▶ **Assignment**: Give back every record below, character for character.

━━━━━ Information ━━━━━

import Summits.BirchSwinnertonDyer.BirchSwinnertonDyer.Theorems.KolyvaginRoadThreeCruxIffLeaf
import Summits.BirchSwinnertonDyer.BirchSwinnertonDyer.Theorems.KolyvaginRoadThreeMethod2OddSelmerRank
import Summits.BirchSwinnertonDyer.Rank1Residual.X11b.Three.ClassRecordAtThree
import Summits.BirchSwinnertonDyer.Rank1Residual.X11b.Three.KolyvaginLine
import Summits.BirchSwinnertonDyer.Rank1Residual.X11b.RingClassFieldNoTorsion
import Literature.NumberTheory.EllipticCurves.BSDSelmerCMPConverseRankOneProofs
import HarnessLib

/-!
# Route `KolyvaginRoadThree`, deciding crux `ZhangSharpFrameAtThreeHL` (item stmt-BirchSwinnertonDyer-19574),
# registered skeleton v2y (plan g28, 83f4d996fa6b6988), stub S1 `stub_bottomRankOneAtThree`: the CONDUCTOR-ONE
# Kolyvagin class `c(1) = δ(y_K) mod 3` is non-zero on the slice `dim_𝔽₃ Sel₃(E/K) = 1` — from `BSD(E,3)` on every
# HL frame, hence on A1 ∩ NON-SPLIT(3) from Schneider's non-degeneracy at the pair
# (cell `bsd-stepL`, ACCEL seat `bsd-stepL-koly3b` g3; `--supports stmt-BirchSwinnertonDyer-19574`, helper)

HONEST FRAMING. BSD is not proved by any of this; Kolyvagin's conjecture mod 3 is asserted nowhere; Schneider's
conjecture (`ClassClosure.RegulatorNonvanishingAt W 3` class-wide = crux `ClassRecordThree.SchneiderAtThree`, item
19106) is asserted nowhere; every published input is a named fact of the tree taken as a BINDER. THEOREMS ONLY
(0 definitions, 0 named facts, 0 `sorry`). PARTITION: O2@3 (B10) × A1 ∩ {dim_𝔽₃ Sel₃(E/K) = 1} — types-the-object-of;
closes: none (the registered stub S1 carries NO published-input binders, so it is concluded here only CONDITIONALLY;
T7).

THE POINT (plan g28 01:08:28Z: «cheap extra brick if g0's Schneider proof produced n = 1 internally»). It did not:
zhang3-p1's converse `Koly.kolyvaginClass_one_ne_zero_of_bsdp_of_hlFrame` (p431973) returns SOME Kolyvagin conductor
`n` (McCallum Cor. 5.6 with `M_∞ ≥ 1`), and so do koly3b g0's p456367 ∕ p459573 on the non-split slice. Stub S1 of
v2y pins `n = 1`. On S1's slice the sharper statement holds and needs LESS print: with `dim_𝔽₃ Sel₃(E/K) = 1`,
`rank E(K) = 1` (Kolyvagin on the HL frame) and `E(K)[3] = 0` (irreducibility over `K`), the exact sequence
`0 → E(K)/3 → Sel₃(E/K) → Ш(E/K)[3] → 0` (`natCard_selmerGroup_eq`) forces `Ш(E/K)[3^∞] = 0`
(`primaryComponent_sha_eq_bot_of_card_selmerGroup_eq`); STEP L from `BSD(E,3)`
(`indexLowerBoundAt_of_bsdp_of_heegnerData_of_odd`: `2·ord₃[E(K):ℤy_K] ≤ ord₃ #Ш(E/K) + 2·ord₃∏c = 0` on A1) then
gives `3 ∤ [E(K):ℤy_K]`, i.e. `y_K ∉ 3E(K)` (McCallum Lemma 5.1, `padicValNat_index_zmultiples_eq_of_divisibility`);
Gross's `P(1) = y_K` (`KolyvaginBottom.eq_of_map_eq_heegnerPointComplex`, Shimura reciprocity at conductor 1) and
`E(K[1])[3] = 0` (Gross Lemma 4.3, `eq_zero_of_zsmul_pow_eq_zero_ringClassField`) transport this to `P(1) ∉ 3E(K[1])`
(`pDiv_one_iff_exists_zsmul_eq`), and the tower theorem at conductor 1 (`KolyCert.kolyvaginClass_three_ne_zero_of_
tower_not_pDiv`, McCallum Cor. 4.5 ∕ Gross Prop. 3.6) makes `c₁(1) ≠ 0`. NO use of McCallum Cor. 5.6 (neither half).

* §1 `Koly.kolyvaginClass_conductorOne_ne_zero_of_bsdp_of_finrank_selmer_eq_one` — ONE curve, ONE HL frame: PUB
  (Gross–Zagier, Kolyvagin, Skinner 2016 Thm. C, GZK, modularity, Shimura reciprocity at conductor 1, Gross 1991 §3 ×2)
  + A1 + `dim_𝔽₃ Sel₃(E/K) = 1` + `BSDp W 3` ⟹ `∃ d : KolyvaginHeegnerData Dt β ι 1, c₁(1) ≠ 0` — S1's conclusion
  VERBATIM from the leaf at the pair (every frame, split or not).
* §2 `Koly.kolyvaginClass_conductorOne_ne_zero_of_nonsplit_of_regulatorNonvanishingAt` — the same on A1 ∩ NON-SPLIT(3)
  with `BSDp W 3` replaced by road (a) of the class record (Skinner 2016 Thm. A + Stein–Wuthrich Thm. 6.1 ∕ §4.2 +
  Disegni 2020 Thm. 1 + GZK + parametrisations, `X11b.Three.bsdp_of_ram_of_nonsplit_of_regulatorNonvanishing`) and the
  ONE open per-pair input `ClassClosure.RegulatorNonvanishingAt W 3` (Schneider at the pair; class-wide on A1 = item
  19106 restricted to A1 — NOT the KOLY residual `SchneiderTamAtThree`, which is typed OFF A1 (`3 ∣ ∏c`)).
* §3 `Koly.BottomRankOne.stub_bottomRankOneAtThree_of_bsdp_onA1` ∕ `…_nonsplit_of_schneider_onA1` — the registered S1 signature
  with its binders VERBATIM as conclusion shape, from PUB (as ∀-binders) + «BSD₃ on A1» resp. + non-split +
  «Schneider on A1 ∩ non-split».

References: [cite: McCallumLMS1991, §4 (5), Cor. 4.5, §5 Lemma 5.1 (p. 303)] [cite: GrossLMS1991, §3, Prop. 3.6,
Lemma 4.3, §4 (P_1 = y_K)] [cite: WZhang2014, Thm. 9.1 (r = 1), Remark 5, Thm. 10.2] [cite: SilvermanAEC2009, Thm. X.4.2]
[cite: Skinner2016PacificMC, Thm. A, §3.2] [cite: SteinWuthrich2013, Thm. 6.1, §4.2] [cite: Disegni2020, Thm. 1]
[cite: BurungaleTian2019, proof of Cor. 1.4 (the `#Sel_p = p ⇒ Ш[p^∞] = 0` step)].
-/

noncomputable section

━━━━━

▶ **Task result**:
import Summits.BirchSwinnertonDyer.BirchSwinnertonDyer.Theorems.KolyvaginRoadThreeCruxIffLeaf
import Summits.BirchSwinnertonDyer.BirchSwinnertonDyer.Theorems.KolyvaginRoadThreeMethod2OddSelmerRank
import Summits.BirchSwinnertonDyer.Rank1Residual.X11b.Three.ClassRecordAtThree
import Summits.BirchSwinnertonDyer.Rank1Residual.X11b.Three.KolyvaginLine
import Summits.BirchSwinnertonDyer.Rank1Residual.X11b.RingClassFieldNoTorsion
import Literature.NumberTheory.EllipticCurves.BSDSelmerCMPConverseRankOneProofs
import HarnessLib

/-!
# Route `KolyvaginRoadThree`, deciding crux `ZhangSharpFrameAtThreeHL` (item stmt-BirchSwinnertonDyer-19574),
# registered skeleton v2y (plan g28, 83f4d996fa6b6988), stub S1 `stub_bottomRankOneAtThree`: the CONDUCTOR-ONE
# Kolyvagin class `c(1) = δ(y_K) mod 3` is non-zero on the slice `dim_𝔽₃ Sel₃(E/K) = 1` — from `BSD(E,3)` on every
# HL frame, hence on A1 ∩ NON-SPLIT(3) from Schneider's non-degeneracy at the pair
# (cell `bsd-stepL`, ACCEL seat `bsd-stepL-koly3b` g3; `--supports stmt-BirchSwinnertonDyer-19574`, helper)

HONEST FRAMING. BSD is not proved by any of this; Kolyvagin's conjecture mod 3 is asserted nowhere; Schneider's
conjecture (`ClassClosure.RegulatorNonvanishingAt W 3` class-wide = crux `ClassRecordThree.SchneiderAtThree`, item
19106) is asserted nowhere; every published input is a named fact of the tree taken as a BINDER. THEOREMS ONLY
(0 definitions, 0 named facts, 0 `sorry`). PARTITION: O2@3 (B10) × A1 ∩ {dim_𝔽₃ Sel₃(E/K) = 1} — types-the-object-of;
closes: none (the registered stub S1 carries NO published-input binders, so it is concluded here only CONDITIONALLY;
T7).

THE POINT (plan g28 01:08:28Z: «cheap extra brick if g0's Schneider proof produced n = 1 internally»). It did not:
zhang3-p1's converse `Koly.kolyvaginClass_one_ne_zero_of_bsdp_of_hlFrame` (p431973) returns SOME Kolyvagin conductor
`n` (McCallum Cor. 5.6 with `M_∞ ≥ 1`), and so do koly3b g0's p456367 ∕ p459573 on the non-split slice. Stub S1 of
v2y pins `n = 1`. On S1's slice the sharper statement holds and needs LESS print: with `dim_𝔽₃ Sel₃(E/K) = 1`,
`rank E(K) = 1` (Kolyvagin on the HL frame) and `E(K)[3] = 0` (irreducibility over `K`), the exact sequence
`0 → E(K)/3 → Sel₃(E/K) → Ш(E/K)[3] → 0` (`natCard_selmerGroup_eq`) forces `Ш(E/K)[3^∞] = 0`
(`primaryComponent_sha_eq_bot_of_card_selmerGroup_eq`); STEP L from `BSD(E,3)`
(`indexLowerBoundAt_of_bsdp_of_heegnerData_of_odd`: `2·ord₃[E(K):ℤy_K] ≤ ord₃ #Ш(E/K) + 2·ord₃∏c = 0` on A1) then
gives `3 ∤ [E(K):ℤy_K]`, i.e. `y_K ∉ 3E(K)` (McCallum Lemma 5.1, `padicValNat_index_zmultiples_eq_of_divisibility`);
Gross's `P(1) = y_K` (`KolyvaginBottom.eq_of_map_eq_heegnerPointComplex`, Shimura reciprocity at conductor 1) and
`E(K[1])[3] = 0` (Gross Lemma 4.3, `eq_zero_of_zsmul_pow_eq_zero_ringClassField`) transport this to `P(1) ∉ 3E(K[1])`
(`pDiv_one_iff_exists_zsmul_eq`), and the tower theorem at conductor 1 (`KolyCert.kolyvaginClass_three_ne_zero_of_
tower_not_pDiv`, McCallum Cor. 4.5 ∕ Gross Prop. 3.6) makes `c₁(1) ≠ 0`. NO use of McCallum Cor. 5.6 (neither half).

* §1 `Koly.kolyvaginClass_conductorOne_ne_zero_of_bsdp_of_finrank_selmer_eq_one` — ONE curve, ONE HL frame: PUB
  (Gross–Zagier, Kolyvagin, Skinner 2016 Thm. C, GZK, modularity, Shimura reciprocity at conductor 1, Gross 1991 §3 ×2)
  + A1 + `dim_𝔽₃ Sel₃(E/K) = 1` + `BSDp W 3` ⟹ `∃ d : KolyvaginHeegnerData Dt β ι 1, c₁(1) ≠ 0` — S1's conclusion
  VERBATIM from the leaf at the pair (every frame, split or not).
* §2 `Koly.kolyvaginClass_conductorOne_ne_zero_of_nonsplit_of_regulatorNonvanishingAt` — the same on A1 ∩ NON-SPLIT(3)
  with `BSDp W 3` replaced by road (a) of the class record (Skinner 2016 Thm. A + Stein–Wuthrich Thm. 6.1 ∕ §4.2 +
  Disegni 2020 Thm. 1 + GZK + parametrisations, `X11b.Three.bsdp_of_ram_of_nonsplit_of_regulatorNonvanishing`) and the
  ONE open per-pair input `ClassClosure.RegulatorNonvanishingAt W 3` (Schneider at the pair; class-wide on A1 = item
  19106 restricted to A1 — NOT the KOLY residual `SchneiderTamAtThree`, which is typed OFF A1 (`3 ∣ ∏c`)).
* §3 `Koly.BottomRankOne.stub_bottomRankOneAtThree_of_bsdp_onA1` ∕ `…_nonsplit_of_schneider_onA1` — the registered S1 signature
  with its binders VERBATIM as conclusion shape, from PUB (as ∀-binders) + «BSD₃ on A1» resp. + non-split +
  «Schneider on A1 ∩ non-split».

References: [cite: McCallumLMS1991, §4 (5), Cor. 4.5, §5 Lemma 5.1 (p. 303)] [cite: GrossLMS1991, §3, Prop. 3.6,
Lemma 4.3, §4 (P_1 = y_K)] [cite: WZhang2014, Thm. 9.1 (r = 1), Remark 5, Thm. 10.2] [cite: SilvermanAEC2009, Thm. X.4.2]
[cite: Skinner2016PacificMC, Thm. A, §3.2] [cite: SteinWuthrich2013, Thm. 6.1, §4.2] [cite: Disegni2020, Thm. 1]
[cite: BurungaleTian2019, proof of Cor. 1.4 (the `#Sel_p = p ⇒ Ш[p^∞] = 0` step)].
-/

noncomputable section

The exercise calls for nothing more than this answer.